483857174_634818479410242_7872118885089848288_n.jpg.a5356d980f7f73a920c9e14a03201827.jpg

You could just dump a bunch of red dye in the water then run up and down the beach yelling "SHARK!!!! SHARK!!!!..."

 

What could possibly go wrong?

Posted
2 minutes ago, Z0mBieP00Nani said:

You could just dump a bunch of red dye in the water then run up and down the beach yelling "SHARK!!!! SHARK!!!!..."

 

What could possibly go wrong?

Apart from the people killed in the ensuing stampede? 😁

Posted (edited)
12 minutes ago, Z0mBieP00Nani said:

What could possibly go wrong?

Would a punch to the face count? Because there are no sharks in that entire body of water so nobody would buy it, and some people would take issue with littering.

Edited by belegost
Posted
43 minutes ago, Z0mBieP00Nani said:

You could just dump a bunch of red dye in the water then run up and down the beach yelling "SHARK!!!! SHARK!!!!..."

 

What could possibly go wrong?

:classic_biggrin:

Posted
9 minutes ago, Evaloves4 said:

:classic_biggrin:

You'd get the whole beach to yourself... Until they figured it out.

 

I'm guessing that is a picture of a lake side beach though. Where I live, we have sharks. If you look up "shark attacks" "the 20s" and "New Jersey", you'll get some idea of what I mean. I'm pretty sure that was a bull shark.

Posted

What is on my mind is Early Access Games on Steam. I'm talking about the ones with good overall review scores that plummet upon release. What percentage of the bad reviews are from people who played it after the full release and what percentage are from people who originally gave it a good score but were disappointed when the full release came?

Posted
On 3/15/2025 at 5:13 PM, porkybork said:

I’m playing Doom 2016 right now (hurt me plenty difficulty) and I’ve only died a couple of times during combat despite not being that good at FPS games. On the other hand, I’ve fallen to my death at least 20 times since I’ve started the campaign. 

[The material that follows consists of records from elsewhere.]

import Summits.BirchSwinnertonDyer.BirchSwinnertonDyer.Theorems.ErratumRoadFiveOpenInputNotRamStubCharTorsionNotRam
import Summits.BirchSwinnertonDyer.BirchSwinnertonDyer.Theorems.ErratumRoadFiveControlOfFacts
import HarnessLib

/-!
# Route `ErratumRoadFive` (rung K2), crux `OpenInputNotRam` (item 19282), registered stub CTL₀ `stub_charTorsionNotRam` of
# `Cruxes/OpenInputNotRam/Lines/birth.lean` — discharged from GZK, modularity and the two Poitou–Tate facts, WITHOUT the
# Jetchev–Skinner–Wan fact (cell `bsd-stepL`, seat `bsd-stepL-imc-p1` g16; `--supports stmt-BirchSwinnertonDyer-19282`; Theses-free)

bdp's `openInputNotRam_stub_charTorsionNotRam_of_thm331Mult` (`Theorems/ErratumRoadFiveOpenInputNotRamStubCharTorsionNotRam.lean`)
proves the registered stub's statement from `thm331_anticyclotomicControl_mult` (item 19626) + Kolyvagin. Here the same statement
from the four cited facts `rank_eq_analyticRank_of_analyticRank_le_one`, `exists_isNewformOf`, `poitouTate_selmerStructure_duality`,
`poitouTate_sha_tateDual` (conjuncts 2, 4, 13, 14 of support 19283), by `p2ControlOnTree_odd_of_facts`
(`Theorems/ErratumRoadFiveControlOfFacts.lean`: the tree's kernel control theorem). Drop-in twin with `(h, hKo) ↦ (hGZK, hnf, hPT, hPT2)`.

HONEST FRAMING: theorems only (no definition, no named fact, no `sorry`); CONDITIONAL on the four cited facts; the stub's own
fact-free signature is not claimed; item 19282 stays open; BSD is proved for no pair; no count moves (T7).
-/

set_option autoImplicit false
set_option linter.dupNamespace false

noncomputable section

open scoped Classical

open WeierstrassCurve NumberField IsDedekindDomain Literature.NumberTheory.EllipticCurves
  Literature.NumberTheory.EllipticCurves.ModularForms
  Literature.NumberTheory.EllipticCurves.Rank1Residual Literature.NumberTheory.GaloisCohomology
  Summit.BirchSwinnertonDyer.Rank1Residual Summit.BirchSwinnertonDyer.Rank1Residual.X11b
  Summit.BirchSwinnertonDyer.Rank1Residual.X11b.AcSelmer Summit.BirchSwinnertonDyer.Rank1Residual.X11b.Halves

namespace Summit.BirchSwinnertonDyer.BirchSwinnertonDyer.Theorems

/-- **Stub CTL₀ of crux `OpenInputNotRam` (item 19282) from the four cited facts — NO Jetchev–Skinner–Wan fact, NO Kolyvagin over `K`.**
At every datum of the stub (¬(ram) X11b pair, `p ≥ 5`, `ρ̄` onto, odd-`d_K` Manin-good Heegner datum with non-torsion Heegner point,
anticyclotomic `κ`, `γ`, degree-one `𝔭 ∋ p`): `∃ n, XAc.HasCharValuationAt (W.baseChange K) p κ 𝔭 ∅ γ n` — the first conjunct of
`ControlOnTreeAt p κ 𝔭 γ (embAt K p 𝔭) P` (`p2ControlOnTree_odd_of_facts`, then `Halves.exists_hasCharValuationAt_of_controlOnTreeAt`).
The binders `¬ Ram W p`, `5 ≤ p` are idle. CONDITIONAL on the four cited facts; nothing booked.
[cite: JetchevSkinnerWan2017, Thm. 3.3.1 with §3.5 (3.5.c) (arXiv:1512.06894 pp. 11, 15)]
[cite: Castella2018, Thm. 2.3 (arXiv:1704.06608 p. 5) (shape)] [cite: MilneADT2006, Ch. I, Thm. 4.10 and Thm. 2.8] -/
theorem openInputNotRam_stub_charTorsionNotRam_of_facts
    (hGZK : rank_eq_analyticRank_of_analyticRank_le_one) (hnf : exists_isNewformOf)
    (hPT : ∀ (K : Type) [Field K] [NumberField K], poitouTate_selmerStructure_duality K)
    (hPT2 : ∀ (K : Type) [Field K] [NumberField K], poitouTate_sha_tateDual K) :
    ∀ (W : WeierstrassCurve ℚ) [W.IsElliptic] [W.IsGloballyMinimal] (p : ℕ) [Fact p.Prime]
      (N : ℕ) [NeZero N] (K : Type) [Field K] [NumberField K]
      (Dt : ModularParametrizationData W N) (H : HeegnerDatum N (NumberField.discr K)) (ι : K →+* ℂ)
      (P : (W.baseChange K).toAffine.Point),
      ¬ Literature.NumberTheory.EllipticCurves.Rank1Residual.Ram W p →
      ClassX11b W p → 5 ≤ p → Surj W p → W.conductorNorm ℤ = N → IsImaginaryQuadratic K →
      Odd (NumberField.discr K) → ¬ (p : ℤ) ∣ NumberField.discr K → ¬ p ∣ Units.torsionOrder K →
      SatisfiesHeegnerHypothesis N K →
      (W.quadraticTwist (NumberField.discr K : ℚ)).entireLFunction 1 ≠ 0 →
      WeierstrassCurve.Affine.Point.map ι.toRatAlgHom P = heegnerPointComplex Dt H →
      ¬ (p : ℤ) ∣ Dt.c → ¬ IsOfFinAddOrder P →
      ∀ (κ : ZpExtension K p), κ.IsAnticyclotomic →
        ∀ (γ : Field.absoluteGaloisGroup K) [Fact (κ.IsTopGenerator γ)]
          (𝔭 : HeightOneSpectrum (𝓞 K)), ((p : ℕ) : 𝓞 K) ∈ 𝔭.asIdeal →
          𝔭.asIdeal.ramificationIdx (𝓞 ℚ) = 1 → 𝔭.asIdeal.inertiaDeg (𝓞 ℚ) = 1 →
          ∃ n : ℕ, XAc.HasCharValuationAt (W.baseChange K) p κ 𝔭 ∅ γ n := by
  intro W _ _ p _ N _ K _ _ Dt H ι P _hnr hX _hp5 hsurj hN hK hodd hdisc htor hheeg hL1 hP hc hP0 κ hκ
    γ _ 𝔭 h𝔭 he hf
  exact exists_hasCharValuationAt_of_controlOnTreeAt W p (embAt K p 𝔭 h𝔭 he hf) P κ 𝔭 γ
    (p2ControlOnTree_odd_of_facts W p hGZK hnf hPT hPT2 N K Dt H ι P hX hsurj hN hK hodd hdisc htor hheeg
      hL1 hP hc hP0 κ hκ γ 𝔭 h𝔭 he hf)

end Summit.BirchSwinnertonDyer.BirchSwinnertonDyer.Theorems

end
/-
Copyright (c) 2026 the pub-hodgecm-mathlib formalisation cell (harness21).  Prover seat hodgecm-mathlib-K2E4-p14 (g6), Track B ∕ K2-LIT, h413 =
`stmt-HodgeConjecture-24833`, line `K2_E1_TraceFormulaBeta`, campaign «EIS-RANK-ONE» rung R6f(ii); DEAL «MS-FIN-2» ED. 2 of the dealer K2E1-plan (g4) 2026-09-04T06:36:29Z (6)
(«§3 the four facts `hψL1 hi₅ habs habs′` in ED. 6's binder shapes, then ED. 7», reserved for the K2E4-p14 successor; taken 06:43Z).
-/
import Summits.HodgeConjecture.HodgeConjecture.Theorems.K2E1MaassSelbergCMThreePairings   -- ★ p857970 + ED. 2 (this seat): §1 height-only majorants, §2 pointwise bounds
import HarnessLib

/-!
# K2·E1 — `K2E1MaassSelbergCMThreePairingsFin`: THE FOUR ABSOLUTE-CONVERGENCE INPUTS `hψL1`, `hi₅`, `habs`, `habs′` OF THE MAASS–SELBERG RELATION DISCHARGED, AND ED. 7
# (campaign «EIS-RANK-ONE», rung R6f(ii), deal «MS-FIN-2» ED. 2 of the dealer K2E1-plan (g4) 2026-09-04T06:36:29Z (6): §3 + §4 of the «MS-FIN-2» plan, split off by the 400-line law)

Track B ∕ K2-LIT, crux h413 = `stmt-HodgeConjecture-24833`, route of record `HCCMUnconditional`; cell `hodgecm-mathlib`, squad K2, ENGINE E1.  Prover seat
`hodgecm-mathlib-K2E4-p14` (g6), successor of (g5).  THEOREMS ONLY (no `def`, no `instance`, no notation, no named-fact hypothesis, no `sorry`); lane
`--supports stmt-HodgeConjecture-24833 --as helper` (count-neutral).  Closes no socket.  Generic quadratic `(F, E, c)`, `[E:F] = 2`, `c² = 1`, `c ≠ 1`.

THE MATHEMATICS [MoeglinWaldspurger1995, II.1.5–II.1.7, IV.2.1–IV.2.3; Garrett2018, §2.8, §11.3].  With `ψ = 𝟙_{H≤T}·f_z − 𝟙_{H>T}·(α_t·H^{2−z})` and the cut-off
`χ = 𝟙_{H>T}·(f′_{z′} + α_t′·H^{2−z′})` (bounded coefficients `φ, α_t, φ′, α_t′`; at `α_t = φ̃ := (M(w₀) f_z)·H^{z−2}`, `α_t′ = φ̃′` these are ★ ED. 6's `ψ`, `χ`), the four
absolute-convergence inputs of ★ ED. 6 `maassSelberg_flatSectionU_three_fin` are, by ★ ED. 2 §2 (`|ψ| ≤ C_φ𝟙_{H≤T}H^{Re z} + C_t𝟙_{H>T}H^{2−Re z}`,
`∫_u|χ(w₀ug)| ≤ (C_φ′ + C_t′T^{2−2Re z′})·c(Re z′)·H^{2−Re z′}`, `∫_u|ψ(w₀⁻¹ug)| ≤ C_φ·c(Re z)·H^{2−Re z}` on `{H > T}`), dominated by `B(F)`-weighted integrals of HEIGHT-ONLY
weights, finite by ★ ED. 1 §1 at the exponents (sub-tube `2 < Re z′ < Re z`): `hψL1 ↦ (Re z; ≤), (2−Re z; >)`; `hi₅`, `habs ↦ (2−Re z′+Re z; ≤), (4−Re z′−Re z; >)`;
`habs′ ↦ (Re z′+2−Re z; >)`.
§3 **`lintegral_weight_mul_enorm_psi_lt_top`** (`hψL1`), **`lintegral_weight_mul_enorm_psi_mul_lintegral_chi_lt_top`** (the common core of `hi₅`∕`habs`),
**`lintegral_weight_mul_lintegral_chi_weyl_mul_conj_psi_lt_top`** (`habs`), **`integrable_weight_smul_psi_mul_conj_integral_chi`** (`hi₅`),
**`lintegral_weight_mul_lintegral_chi_mul_conj_psi_weylInv_lt_top`** (`habs′`).
§4 **`maassSelberg_flatSectionU_three_pair`** = ★ ED. 6 with `hψL1`, `hi₅`, `habs`, `habs′` GONE (`α_t = φ̃`, `C_t = C_φ·c(Re z)` by ★ [D8] `norm_intertwinedCoeff_le`).  Remaining named
inputs of the generic relation: `hfinz`∕`hfinz′`∕`hint′`∕`hsum`, `Λ′` Borel∕`G(F)`-invariant∕bounded (all ★ at CM, see ★ «CM-FINAL»), and the `K_U`-average data `hΞ₁…hΞ₄`.
HONEST LABEL: HC_CM is proved only modulo the 7 printed citations (2 remaining named inputs: hLiu418 = `stmt-HodgeConjecture-24832`, h413 = `stmt-HodgeConjecture-24833`) until rung 0
closes; this file asserts no named fact and closes no socket.
References: [MoeglinWaldspurger1995] II.1.5–II.1.7, IV.2.1–IV.2.3 · [Arthur1980TraceFormulaII] §4 · [Garrett2018] §2.8, §11.3 · [Rogawski1990] §2.2, §7.3.
-/

set_option autoImplicit false
-- the mandated namespace repeats the single-problem summit's segment (`HodgeConjecture.HodgeConjecture`)
set_option linter.dupNamespace false

noncomputable section

open MeasureTheory Measure NumberField IsDedekindDomain Set MulAction Filter
open scoped ENNReal NNReal ComplexConjugate
open Literature.MeasureTheory.Group Literature.NumberTheory
open Literature.NumberTheory.Automorphic Literature.NumberTheory.Automorphic.UnitaryGroup AdelicGroupData
open Summit.HodgeConjecture.HodgeConjecture.Cruxes.H413.K2E1BorelEisensteinU
open Summit.HodgeConjecture.HodgeConjecture.Cruxes.H413.K2E1MaassSelbergBracketsThree
open Summit.HodgeConjecture.HodgeConjecture.Cruxes.H413.K2E1IntertwiningGrowthU3
open Summit.HodgeConjecture.HodgeConjecture.Cruxes.H413.K2E1MaassSelbergCMThreePairings
open Summit.HodgeConjecture.HodgeConjecture.Cruxes.H413.K2E1MaassSelbergCMThreeIntertwined (measurable_intertwinedCoeff)

namespace Summit.HodgeConjecture.HodgeConjecture.Cruxes.H413.K2E1MaassSelbergCMThreePairingsFin

variable {F E : Type} [Field F] [NumberField F] [Field E] [NumberField E] [Algebra F E] {c : E ≃ₐ[F] E}
variable [MeasurableSpace (quasiSplit F E c 3).Adelic] [BorelSpace (quasiSplit F E c 3).Adelic]
variable [MeasurableSpace (AdeleRing (𝓞 E) E)ˣ] [BorelSpace (AdeleRing (𝓞 E) E)ˣ]

/-! ## §3 The four absolute-convergence inputs of ★ ED. 6, discharged for arbitrary bounded coefficients `α_t`, `α_t′` -/

omit [MeasurableSpace (AdeleRing (𝓞 E) E)ˣ] [BorelSpace (AdeleRing (𝓞 E) E)ˣ] in
/-- The `β`-weighted height-only weight `g ↦ β(g)·𝟙_P(H g)·H(g)^σ` is Borel (for Borel `β`, `P`). [folklore] -/
theorem measurable_weight_mul_indicator_rpow_borelHeight {β : (quasiSplit F E c 3).Adelic → ℝ≥0∞} (hβm : Measurable β) {P : Set ℝ≥0} (hP : MeasurableSet P) (σ : ℝ) :
    Measurable fun g : (quasiSplit F E c 3).Adelic => β g * P.indicator (fun h : ℝ≥0 => ENNReal.ofReal ((h : ℝ) ^ σ)) (borelHeight g) :=
  hβm.mul (((ENNReal.measurable_ofReal.comp (measurable_coe_nnreal_real.pow_const σ)).indicator hP).comp measurable_borelHeight)
import Summits.CriticalPhenomena.PercolationContinuityZ3.Theorems.PercNearOneGluingNoHeavyLowerTailOneCutFiveThreePort
import Summits.CriticalPhenomena.PercolationContinuityZ3.Theorems.PercNearOneGluingNoHeavyLowerTailOneCutFiveThreePortAplPoly
import Summits.CriticalPhenomena.PercolationContinuityZ3.Theorems.PercNearOneGluingNoHeavyLowerTailCILOffObserverTransport
import Literature.Probability.Percolation.GladkovThreeClusterDichotomyProofs
import Literature.Probability.Percolation.KozmaNitzanHittable
import Mathlib.Tactic.Linarith
import Mathlib.Tactic.LinearCombination
import Mathlib.Tactic.FieldSimp
import Mathlib.Tactic.Ring
import HarnessLib

/-!
# `NoHeavyLowerTail` (stmt-CriticalPhenomena-4575), |A| = 5 glued rung — `Z(3,2)` at a THREE-PORT observer follows from
# the apex-pair row APL₁(3/10) for the graph off the observer (part 4 of the three-port series)

Support file (prover seat `prim-ineq-gen-8`, gen 11; `--supports stmt-CriticalPhenomena-4575`; insurance line `Z(3,2)` =
`OneCutFive.ZeroOneThree`).  No definitions, no named facts, no sorries.  Memo:
`run/shared/lean/prim/prim-ineq-gen-8/FINDING-gen11-THREEPORT-APL.md`.

SETTING (as in `…OneCutFiveThreePort`).  `μ = prodBernoulli w` on `Fin n`; `o` a three-port observer onto distinct targets
`a, b, c ≠ o` (every other pair at `o` has weight `0`); hairs `α, β, γ`; the graph off `o` is ARBITRARY and is the weighted graph
`w ∖ o := fun e => if o ∈ e then 0 else w e` (law `μ' = prodBernoulli (w ∖ o)`).  Five cells of the three-point law of `(a,b,c)`
under `μ'`: `U0 = μ'(a|b|c)`, `Uab = μ'(ab|c)`, `Uac = μ'(ac|b)`, `Ubc = μ'(a|bc)`, `U3 = μ'(abc)`.

HYPOTHESIS APL₁(κ) (the apex-pair LOWER bound, an OPEN three-point inequality — not in print; numerically `κ ≥ 0.76` on every
known family, conjecturally `2/3`, needed here with `κ = 3/10`; nearest printed statement: Gladkov 2024, Thm. 1.3 gives the CUBIC
rate `U3·U0² ≤ 4·max(Uab, Uac)` [cite: Gladkov2024, Thm. 1.3 (p. 2), Conj. 10.1 (p. 18), arXiv:2408.08457]): at apex `x ∈ {a,b,c}`,
`μ'(x joined to exactly one of the other two) ≥ κ · U0 · U3`.  It enters ONLY as three local hypotheses on `μ'`.

**Theorem (`ThreePort.exists_exchange_of_apl`).**  If all three hairs are `≤ 1/2`, `Σ_v μ(o↔v) ≥ 2`, and APL₁(3/10) holds at
the three apexes for `μ'`, then the pocket exchange `μ(B={v}) ≤ μ(B = the other two)` holds at SOME `v ∈ {a,b,c}`.
**Corollary (`ThreePort.pocketExchange_of_apl`).**  Under `Σ_v μ(o↔v) ≥ 2` and APL₁(3/10) at the three apexes of `μ'`, the
exchange holds at the weakest vertex `a` (`μ(o↔a) ≤ μ(o↔b), μ(o↔c)`) — the conclusion of `Z(3,2)` at every three-port observer
(heavy hairs: `ThreePort.pocketExchange_of_half_le_hair`, no APL needed; light hairs: this file; transfer to the weakest vertex:
Kozma–Nitzan, `OneCutFive.pocketExchange_of_le_of_exchange` [cite: KozmaNitzan2024, proof of Thm. 2, display (7) (p. 8)]).

PROOF.  `ThreePort.margin_eq` writes the three margins as the bilinear forms `M_a, M_b, M_c` of the polynomial theorem
`ThreePort.aplPoly` (35 port boxes: 19 exact Handelman certificates of the ttrl lanes cp-lslp / cp-z32min re-checked by `ring`,
16 vacuous, two degenerate strata); rows: `Σ ≥ 2` + `ThreePort.real_openConn(_b,_c)` (`SIG`), Gladkov's Lemma 1.2 for `μ'` at
the three apexes (`gladkov2024_lemma_1_2_prodBernoulli` [cite: Gladkov2024, Lemma 1.2 (2)], multiplied out: `DT`), the APL₁
hypotheses; cells move between `μ` and `μ'` by `Hyperedge.real_reachFunctional_offObserver`.
HONEST LABEL: conditional on the open row APL₁(3/10) (as hypotheses); `Z(3,2)` at a general observer is NOT claimed.
-/

noncomputable section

This part of the post is no longer true. I just finished the Hell on Mars mission, and during each combat encounter here and in the Hell mission I've died at least three times. The summoners and those big fuckers that ram into you can suck my dick.

 

1 hour ago, Darkpig said:

What is on my mind is Early Access Games on Steam. I'm talking about the ones with good overall review scores that plummet upon release. What percentage of the bad reviews are from people who played it after the full release and what percentage are from people who originally gave it a good score but were disappointed when the full release came?

I can't really comment on the cause and effect here, but games not living up to expectations post launch is one of the main reasons why I don't spend money on games until after they've been released. And even then, I'll give it a few weeks at the very least once reviews start coming out.

Posted (edited)
16 hours ago, porkybork said:

I can't really comment on the cause and effect here, but games not living up to expectations post launch is one of the main reasons why I don't spend money on games until after they've been released. And even then, I'll give it a few weeks at the very least once reviews start coming out.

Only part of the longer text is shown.